If I have a kernel that operates on a group of pixels and generates a single 32-bit result, what is the best way to get it back to the host? I’m currently doing the following:
- Allocate a 32-bit block of global device memory.
- Run the kernel giving it the address of the allocated memory.
- Memcpy the result from the device back to the host.
- Free the 32-bit block of device memory.
I can pass parameters from the host to the device kernel, so is there some simpler way to get a small result back?
Even returning a single number, what you’re doing is about as good as it gets. There are cases where I’ve done exactly that.
- Reuse your input buffer, clobbering part of it to store the output. You still cudaMemcpy but you save one alloc/free.
- Store the result to a global device variable and use cudaMemcpySymbol.
zero-copy would probably do very well here…
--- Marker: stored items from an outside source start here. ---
import Literature.MathematicalPhysics.QuantumFieldTheory.Balaban1983to89.B12GaugeFixExpansion25Holo
import Literature.MathematicalPhysics.QuantumFieldTheory.Balaban1983to89.B12ChiInvariance269
import Literature.MathematicalPhysics.QuantumFieldTheory.Balaban1983to89.T4TermwiseUN

/-!
# `Balaban1983to89.B12Eq25GaugeInvariance216` — [Balaban1987RG1] p. 269 (2.16) ON THE GAUGE-FIXING LETTERS OF
(2.5) p. 266: the variables `Ṽ′(y, x)`, print's `G(Ṽ′) = G(B′)`, the quadratic part `G⁽²⁾(B′)` and the third-order
part `G₃(B′)` are INVARIANT under the gauge transformations `V⁽ᵏ⁾ → (V⁽ᵏ⁾)^u`, `B′ → R(u)B′` — PROVED

statement-level skeleton of published theorems with citation tags; proofs where landed; nothing here is a claim about the Yang–Mills mass gap

CITATION HEADER.  T. Bałaban, *Renormalization group approach to lattice gauge field theories. I. Generation of
effective actions in a small field approximation and a coupling constant renormalization in four dimensions*,
Commun. Math. Phys. **109** (1987) 249–301, doi:10.1007/bf01215223 [Balaban1987RG1] (cell paper B12; held text
`paper:balaban1987-cmp109-rg-i-small-field`, journal page = PDF page + 248; pp. 265, 266, 269 [PDF 17, 18, 21] re-read
from the text layer `p0017.txt` / `p0018.txt` / `p0021.txt` for this file).  Unit `lit-balaban-r09` gen 45 (display
owner of CMP 109; TAKING line `HOME/STATUS.md` 2026-08-23T20:14:03Z), HOME `run/shared/lean/pub/lit-balaban/`;
SKELETON rows `B12.Eq2.5`, `B12.Eq2.16` (cells only) and GAPS entry G-B12-09 (iii) («the invariance under (2.16) of the
gauge-fixing function G of (2.5) … recalled; no row in print beyond the recall»).

WHAT IS PRINTED (verbatim, «…»).
* p. 265 [PDF 17]: *«We introduce new integration variables V′ = V(V⁽ᵏ⁾)⁻¹, or V = V′V⁽ᵏ⁾ […] A gauge
  transformation v of V induces the gauge transformation v of V⁽ᵏ⁾ and the transformation B′ → R(v)B′. The
  expressions in (2.1) are invariant with respect to these transformations.»*
* p. 266 [PDF 18]: *«The gauge fixing term under the exponential in (2.1) is equal to G(V′V⁽ᵏ⁾) = G(Ṽ′) = G(B′). The
  variables Ṽ′(y, x) = (V′V⁽ᵏ⁾)(y, x) (V⁽ᵏ⁾(y, x))⁻¹ have an expansion of the form Ṽ′(y, x) = 1 + B̃′(y, x) + …,
  where B̃′(y, x) is a linear function, hence the gauge fixing expression has the representation
  G(B′) = Σ_{y∈T⁽ᵏ⁺¹⁾} Σ_{x∈B(y), x≠y} ½|B̃′(y, x)|² + G₃(B′) = ½G⁽²⁾(B′) + G₃(B′). (2.5)»*
* p. 269 [PDF 21]: *«The gauge invariance was discussed already several times in the previous papers, so let us recall
  only that all the expressions in (2.12), together with the measure, are invariant with respect to the gauge
  transformations U_{k+1} → U^u_{k+1}, B′ → R(u)B′, (R(u)B′)(b) = R(u(b₋))B′(b). (2.16)»* — (2.12) p. 268 carries the
  gauge-fixing letters through the quadratic form `−½⟨B′, Δ⁽ᵏ⁾B′⟩` (p. 267: «the definition (3.156) [13] with the
  δ-function gauge fixing term replaced by the exponential one», i.e. with `½G⁽²⁾`) and the term `−(1/g_k²)G₃(g_kCB)`.

DICTIONARY print → Lean (all PRE-EXISTING, consumed by name, nothing restated).  `Ṽ′(y, x)(B′)` ↦
`B12GaugeFixExpansion25.tildeV cd Vk pert B' y x` (over `Setup.ContourData.holTo`, `pert B′ = V′V⁽ᵏ⁾`, `pert 0 = V⁽ᵏ⁾`);
`B̃′(y, x)` ↦ `B12GaugeFixExpansion25.Btilde ρ cd Vk pert y x` (Fréchet derivative at `0` in a unitary matrix
realisation `ρ`); `G⁽²⁾`, `G₃,y`, `G₃`, `g₃` ↦ `G2`, `G3block`, `G3`, `rem3` (real reading) and `GC`, `G2C`, `G3Cblock`,
`G3C`, `rem3C`, `gHol` (holomorphic reading, `B12GaugeFixExpansion25Holo`); `V^u` ↦ `Setup.GaugeField.gaugeAct u V`;
`U(y, x)` covariance ↦ the structure field `Setup.ContourData.covariant`; `Re tr` ↦ `GaugeGroup.reTr` with
`GaugeGroup.reTr_conj`; `(R(u)B′)(b) = R(u(b₋))B′(b)` ↦ `B12ChiInvariance269.rotFluct` (the (2.16) body of record);
`|·|²` ↦ `MatrixNorms.nhsNormSq` with `T4TermwiseUN.nhsNormSq_unitary_conj`.

THE TYPING OF (2.16) ON (2.5).  The (2.5) files keep `B′ ∈ E` (a normed space) and `V′V⁽ᵏ⁾ = pert B′` abstract.  The
transformation (2.16) is therefore the datum of: a gauge transformation `u : GaugeTransf P k G` of `T⁽ᵏ⁾`, a map
`R : E → E` («B′ → R(u)B′»; a continuous linear equivalence where derivatives are taken), and the perturbation map
`pert′` around the transformed background `(V⁽ᵏ⁾)^u`, tied by the hypothesis
  `hR : ∀ B′, pert′ (R B′) = (pert B′)^u`
— which IS p. 265's sentence «A gauge transformation v of V induces the gauge transformation v of V⁽ᵏ⁾ and the
transformation B′ → R(v)B′» read from right to left (`V = V′V⁽ᵏ⁾ ↦ V^v`).  § 6 DISCHARGES `hR` on print's carrier
`E = VecField P k 𝔤` for every bondwise perturbation `(pert B′)(b) = φ(B′(b))·V⁽ᵏ⁾(b)` with an `Ad`-equivariant chart
`φ` (`φ(R(g)X) = gφ(X)g⁻¹`, e.g. `φ = exp i·`), `R(u) = rotFluct R u` (`pertOf_rotFluct`); the `ℤᵈ` twin of this
discharge is `B12Average012Covariance.gaugeTransformZd_pert`.

WHAT THIS MODULE PROVES (kernel-checked; no `sorry`; no `Prop` fact; axioms standard).
* § 1 `tildeV_gaugeAct` — **`Ṽ′(y, x) ↦ u(y) Ṽ′(y, x) u(y)⁻¹`** under (2.16) (`ContourData.covariant` twice: the two
  factors `u(x)⁻¹`, `u(x)` at the inner end point cancel); `reTr_tildeV_gaugeAct` — `1 − Re tr Ṽ′(y, x)` is invariant.
* § 2 `Gtilde` — print's `G(Ṽ′)` as a function of `(V⁽ᵏ⁾, B′)` WITH BODY (`Σ_y Σ_{x∈B(y), x≠y} [1 − Re tr Ṽ′(y, x)(B′)]`);
  `Gtilde_eq_gaugeFixFn` («G(V′V⁽ᵏ⁾) = G(Ṽ′)» for `V⁽ᵏ⁾` in the block axial gauge, the step of `eq25`);
  `Gtilde_eq_half_G2_add_G3` («= ½G⁽²⁾(B′) + G₃(B′)», unconditionally); **`Gtilde_gaugeAct`** — `G(Ṽ′)` is invariant
  under (2.16) for EVERY `u` (no gauge condition, no smallness).
* § 3 `conjL` / `conjCLE` (`Ad_Q : X ↦ QXQ′` as a real continuous linear map / equivalence of `M_n(ℂ)`);
  **`Btilde_gaugeAct`** — `B̃′_{(V⁽ᵏ⁾)^u}(y, x)(R(u)B′) = ρ(u(y)) B̃′_{V⁽ᵏ⁾}(y, x)(B′) ρ(u(y)⁻¹)` for a continuous linear
  equivalence `R` (unconditional: `fderiv` through linear equivalences); `nhsNormSq_Btilde_gaugeAct`,
  **`G2_gaugeAct`** — `G⁽²⁾` is invariant (unitary `ρ`).
* § 4 `rem3_conj` (one germ), `G3block_gaugeAct`, **`G3_gaugeAct`** — `G₃,y` and `G₃` are invariant (unitary `ρ`).
* § 5 the holomorphic reading: `gHol_conj`, `rem3C_conj`, **`GC_gaugeAct`**, **`G2C_gaugeAct`**, `G3Cblock_gaugeAct`,
  **`G3C_gaugeAct`** — invariant for ANY matrix realisation `ρ` (no unitarity: trace cyclicity only), i.e. also for
  the `Gᶜ`-valued gauge transformations of (1.19) p. 263 when `G` is the complexified group.
* § 6 `pertOf`, `pertOf_zero`, **`pertOf_rotFluct`** (discharge of `hR` on `VecField P k 𝔤`), `rotFluctL` (`rotFluct`
  for a family of continuous linear equivalences `R(g)`, as a continuous linear equivalence), and the assembled
  statements on print's carrier `Gtilde_rotFluct`, `G2_rotFluct`, `G3_rotFluct`.

HONEST SCOPE / NOT PROVED HERE.  (a) The invariant object is `G(Ṽ′)` as a function of the PAIR `(V⁽ᵏ⁾, B′)`; its
identification with `G(V′V⁽ᵏ⁾)` is the axial-gauge step `Gtilde_eq_gaugeFixFn` (`eq25`), and a general `u` does not
preserve the block axial gauge of `V⁽ᵏ⁾` (only the block-constant lifts of `B12RTGaugeInvariance254.liftTransf` do) —
exactly as in print, where `V⁽ᵏ⁾ = Ū^k_{k+1}` (2.3) is re-chosen in the axial gauge of the transformed orbit.  (b) The
other letters of (2.12) recalled at (2.16) — `h`, `C̃⁽²⁾`, `D̃` of p. 267 and `V` of (2.8) — are NOT treated here
(GAPS G-B12-09 (ii), and (iii) for `V`); the measure, `χ_k`, `LQ̃`, the RT integration and `σ` are the tree's
`B12Eq216MeasureCovariance`, `B12ChiInvariance269`, `B12Average012QtildeCovariance`, `B12RTGaugeInvariance254`,
`B13HaarSigmaJacobian`.  (c) Matrices carry the operator norm of [12] (19) (scope `Matrix.Norms.L2Operator`) and, for
the real reading, the restriction-of-scalars real structure of `B12GaugeFixExpansion25` (its two file-local instances
re-activated locally here, so that `Btilde`/`G2`/`rem3` are the SAME terms).  Nothing of the series is asserted.
-/

open Filter Asymptotics open scoped Matrix Matrix.Norms.L2Operator Topology

namespace Literature.MathematicalPhysics.QuantumFieldTheory.Balaban1983to89.B12Eq25GaugeInvariance216

open Literature.MathematicalPhysics.QuantumFieldTheory.Balaban1983to89 UnitaryModel MatrixNorms
  B12GaugeFixExpansion25 B12GaugeFixExpansion25Holo

noncomputable section

/-! ## 1. (2.16) on the variables `Ṽ′(y, x)` of (2.5) -/

section TildeV

variable {P : Params} {k : ℕ} {G : Type*} [GaugeGroup G] {E : Type*}

/-- **(2.16) on `Ṽ′(y, x)`**: under `V⁽ᵏ⁾ → (V⁽ᵏ⁾)^u`, `B′ → R(u)B′` with `V′V⁽ᵏ⁾ → (V′V⁽ᵏ⁾)^u` (hypothesis `hR`, p. 265
«A gauge transformation v of V induces the gauge transformation v of V⁽ᵏ⁾ and the transformation B′ → R(v)B′»), the
variables `Ṽ′(y, x) = (V′V⁽ᵏ⁾)(y, x)(V⁽ᵏ⁾(y, x))⁻¹` of p. 266 are conjugated by `u(y)`:
`Ṽ′(y, x) ↦ u(y) Ṽ′(y, x) u(y)⁻¹` — both contour variables transform by `U(y, x) ↦ u(y)U(y, x)u(x)⁻¹`
(`ContourData.covariant`) and the inner factors cancel. [cite: Balaban1987RG1, (2.16) p.269] -/
theorem tildeV_gaugeAct (cd : ContourData P k G) (u : GaugeTransf P k G) (Vk : GaugeField P k G)
    {pert pert' : E → GaugeField P k G} {R : E → E}
    (hR : ∀ B', pert' (R B') = GaugeField.gaugeAct u (pert B')) (B' : E) (y : Site P (k+1)) (x : Site P k) :
    tildeV cd (GaugeField.gaugeAct u Vk) pert' (R B') y x
      = u (emb y) * tildeV cd Vk pert B' y x * (u (emb y))⁻¹ := by
  rw [tildeV, tildeV, hR, cd.covariant, cd.covariant]
  group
Thank you James K and tmurray,
I kind of had the feeling this was the case. I’m trying to set up a general framework for offloading certain types of image processing to a CUDA device without the caller knowing to much about the platform (might not be possible, but I thought I’d try). As part of this I would like to be able to create an asynchronous kernel that can have multiple instance spawned off in seperate streams. Because of this I cannot necessarily create a device symbol and MemcpyFromSymbol since I will need an indeterminate number of them. I was also starting to play around with Zero-Copy (while waiting for my GTX285 to arrive), but discovered that allocating pinned memory is very expensive - so much so that it is very inefficent to alloc/free for all the possible one-off cases I might have. I might look into allocating a block of them to be used as needed, and if more are requested, abort, or add another block to a deque of blocks.